import Summits.ResolutionOfSingularities.ResolutionOfSingularities.Theorems.HilbertSamuelEliminationSigmaMaxModificationsCorridor3ConfinementLocalDim
import Literature.AlgebraicGeometry.Resolution.BlowupSequencesComapMarked
import HarnessLib

/-!
# Route `HilbertSamuelElimination`, crux `SigmaMaxModificationsCorridor3`
# (stmt-ResolutionOfSingularities-19249; child of `SigmaMaxModifications` stmt-…-18506),
# line `tame_wild` v3: CONFINEMENT ladder, row C4 (second half) — the LOCAL TOWER at `ξ` is the
# induced blow-up sequence along `Spec 𝒪_{Y,ξ} → Y`

[OURS · L1 W4.2] Row C4 of `L/w42/CHAIN.md` v3.1 §5 (stub-1: "blow-up commutes with the flat base change
`Spec 𝒪_{Y,ξ} → Y` … lifts a `CentreSeq` on `Y_n` to one on `W` and identifies tops"), in the tree's
vocabulary of INDUCED SEQUENCES (`CentreSeq.comap`, `CentreSeq.comapι`, `CentreSeq.isPullback_comap` of
`Literature/…/BlowupSequencesComapMarked.lean`, BGMW Thm. 8.0.5 / GW Prop. 13.91 (2)): for a blow-up
sequence `s` on `Y` and `ι = Spec 𝒪_{Y,ξ} → Y` (flat, tree `flat_fromSpecStalk`), the induced sequence
`s^*ι := s.comap ι` on `Spec 𝒪_{Y,ξ}` (centres pulled back) has top `(s^*ι).top` CARTESIAN over `s.top`
(`isPullback_comap`), i.e. `(s^*ι).top ≅ s.top ×_Y Spec 𝒪_{Y,ξ} = W`; the comparison morphism
`s.comapι ι : (s^*ι).top → s.top` is a flat preimmersion, induces isomorphisms of local rings, preserves
the Hilbert–Samuel functions, has image the points of `s.top` over generisations of `ξ`, and
`dim (s^*ι).top ≤ dim 𝒪_{Y,ξ}` (C3b). So the round lemma C5 can run the printed surface theorems on the
honest blow-up sequence `s^*ι` of the local scheme and read everything back on `s.top`. NOT a
statement of any manuscript.

## Sources

* U. Görtz, T. Wedhorn, *Algebraic Geometry I*, 2nd ed. (2020), Prop. 13.91 (2). [GortzWedhorn2020]
* The Stacks Project, Tags 0805, 01J7. [StacksProject]
* E. Bierstone, D. Grigoriev, P. Milman, J. Włodarczyk, arXiv:1206.3090, Thm. 8.0.5.
  [BierstoneGrigorievMilmanWlodarczyk2011]
-/

set_option linter.dupNamespace false -- mandated namespace of this single-conjunct summit

noncomputable section

open CategoryTheory CategoryTheory.Limits AlgebraicGeometry TopologicalSpace Topology Order
open Literature.AlgebraicGeometry.Resolution Literature.RingTheory.HilbertSamuel

namespace Summit.ResolutionOfSingularities.ResolutionOfSingularities.Theorems.SigmaMaxModificationsCorridor3.Helpers

universe u

variable {Y : Scheme.{u}} (s : CentreSeq Y) (ξ : Y)

/-- **C4: the top of the induced sequence along `Spec 𝒪_{Y,ξ} → Y` is cartesian over the top**:
`(s^*ι).top ≅ s.top ×_Y Spec 𝒪_{Y,ξ}` (GW Prop. 13.91 (2) down the tower — tree
`CentreSeq.isPullback_comap` — for the flat `ι`). [OURS · L1 W4.2] row C4 of CHAIN v3.1; NOT a
statement of the manuscript. [cite: GortzWedhorn2020, Prop. 13.91 (2)] [cite: StacksProject, Tag 0805] -/
theorem isPullback_comap_fromSpecStalk :
    IsPullback (s.comapι (Y.fromSpecStalk ξ)) (s.comap (Y.fromSpecStalk ξ)).comp s.comp
      (Y.fromSpecStalk ξ) := by
  haveI := flat_fromSpecStalk Y ξ
  exact s.isPullback_comap (Y.fromSpecStalk ξ)

/-- The comparison morphism `(s^*ι).top → s.top` of the local tower is flat. [folklore] -/
theorem flat_comapι_fromSpecStalk : Flat (s.comapι (Y.fromSpecStalk ξ)) := by
  haveI := flat_fromSpecStalk Y ξ
  exact s.flat_comapι (Y.fromSpecStalk ξ)

/-- The comparison morphism `(s^*ι).top → s.top` of the local tower is a preimmersion (base change of
the preimmersion `Spec 𝒪_{Y,ξ} → Y`). [cite: StacksProject, Tag 01J7] -/
theorem isPreimmersion_comapι_fromSpecStalk : IsPreimmersion (s.comapι (Y.fromSpecStalk ξ)) :=
  MorphismProperty.of_isPullback (P := @IsPreimmersion) (isPullback_comap_fromSpecStalk s ξ).flip
    inferInstance

/-- **The local tower has the local rings of the tower**: `(s^*ι).top → s.top` induces isomorphisms
of local rings (a flat preimmersion, tree `isIso_stalkMap_of_flat_of_isPreimmersion`).
[cite: StacksProject, Tag 01J7] -/
theorem isIso_stalkMap_comapι_fromSpecStalk (w : ↑(s.comap (Y.fromSpecStalk ξ)).top) :
    IsIso ((s.comapι (Y.fromSpecStalk ξ)).stalkMap w) := by
  haveI := flat_comapι_fromSpecStalk s ξ
  haveI := isPreimmersion_comapι_fromSpecStalk s ξ
  exact isIso_stalkMap_of_flat_of_isPreimmersion _ w

/-- **Hilbert–Samuel functions along the local tower**: `H^N_{(s^*ι).top}(w) = H^N_{s.top}(w)`
(`Y` locally Noetherian). [cite: CossartJannsenSaito2020, Def. 2.28] -/
theorem hsFun_comap_top_fromSpecStalk [IsLocallyNoetherian Y] (N : ℕ)
    (w : ↑(s.comap (Y.fromSpecStalk ξ)).top) :
    Scheme.hsFun (s.comap (Y.fromSpecStalk ξ)).top N w =
      Scheme.hsFun s.top N ((s.comapι (Y.fromSpecStalk ξ)).base w) := by
  haveI : IsLocallyNoetherian s.top := by
    haveI : IsProper s.comp := s.isProper_comp
    exact LocallyOfFiniteType.isLocallyNoetherian s.comp
  haveI := isIso_stalkMap_comapι_fromSpecStalk s ξ w
  exact Scheme.hsFun_eq_of_isIso_stalkMap (s.comapι (Y.fromSpecStalk ξ)) N w

/-- **Strata along the local tower**: the `ν`-stratum of `(s^*ι).top` is the preimage of that of
`s.top`. [cite: CossartJannsenSaito2020, Def. 2.28] -/
theorem hsStratum_comap_top_fromSpecStalk [IsLocallyNoetherian Y] (N : ℕ) (ν : ℕ → ℕ) :
    Scheme.hsStratum (s.comap (Y.fromSpecStalk ξ)).top N ν =
      (fun w => (s.comapι (Y.fromSpecStalk ξ)).base w) ⁻¹' Scheme.hsStratum s.top N ν := by
  ext w
  rw [Set.mem_preimage, Scheme.mem_hsStratum_iff, Scheme.mem_hsStratum_iff,
    hsFun_comap_top_fromSpecStalk]

/-- **The points of the local tower** are the points of `s.top` over generisations of `ξ`.
[cite: StacksProject, Tag 01J7] -/
theorem range_comapι_fromSpecStalk :
    Set.range (s.comapι (Y.fromSpecStalk ξ)) = {x' | s.comp.base x' ⤳ ξ} := by
  have sq := isPullback_comap_fromSpecStalk s ξ
  have h1 : Set.range (s.comapι (Y.fromSpecStalk ξ)) =
      Set.range (pullback.fst s.comp (Y.fromSpecStalk ξ)) := by
    have hsurj : Function.Surjective sq.isoPullback.hom.base :=
      (Scheme.homeoOfIso sq.isoPullback).surjective
    rw [← sq.isoPullback_hom_fst, Scheme.Hom.comp_base, TopCat.coe_comp, Set.range_comp,
      hsurj.range_eq, Set.image_univ]
  rw [h1, range_pullback_fst_fromSpecStalk]

/-- **C3b for the local tower**: `dim (s^*ι).top ≤ dim 𝒪_{Y,ξ}`. [cite: Matsumura1987, Thm. 15.5] -/
theorem topologicalKrullDim_comap_top_fromSpecStalk_le [IsLocallyNoetherian Y] :
    topologicalKrullDim (s.comap (Y.fromSpecStalk ξ)).top ≤ ringKrullDim (Y.presheaf.stalk ξ) := by
  have sq := isPullback_comap_fromSpecStalk s ξ
  have e : topologicalKrullDim ↑(s.comap (Y.fromSpecStalk ξ)).top =
      topologicalKrullDim ↑(pullback s.comp (Y.fromSpecStalk ξ)) :=
    IsHomeomorph.topologicalKrullDim_eq _ (Scheme.homeoOfIso sq.isoPullback).isHomeomorph
  rw [e]
  exact topologicalKrullDim_pullback_comp_fromSpecStalk_le s ξ

end Summit.ResolutionOfSingularities.ResolutionOfSingularities.Theorems.SigmaMaxModificationsCorridor3.Helpers

end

▬▬▬▬▬▬

### Aim of the exercise
Filter the data for the string "homeoOfIso" and copy every line that has it.

### Task solution
      (Scheme.homeoOfIso sq.isoPullback).surjective
    IsHomeomorph.topologicalKrullDim_eq _ (Scheme.homeoOfIso sq.isoPullback).isHomeomorph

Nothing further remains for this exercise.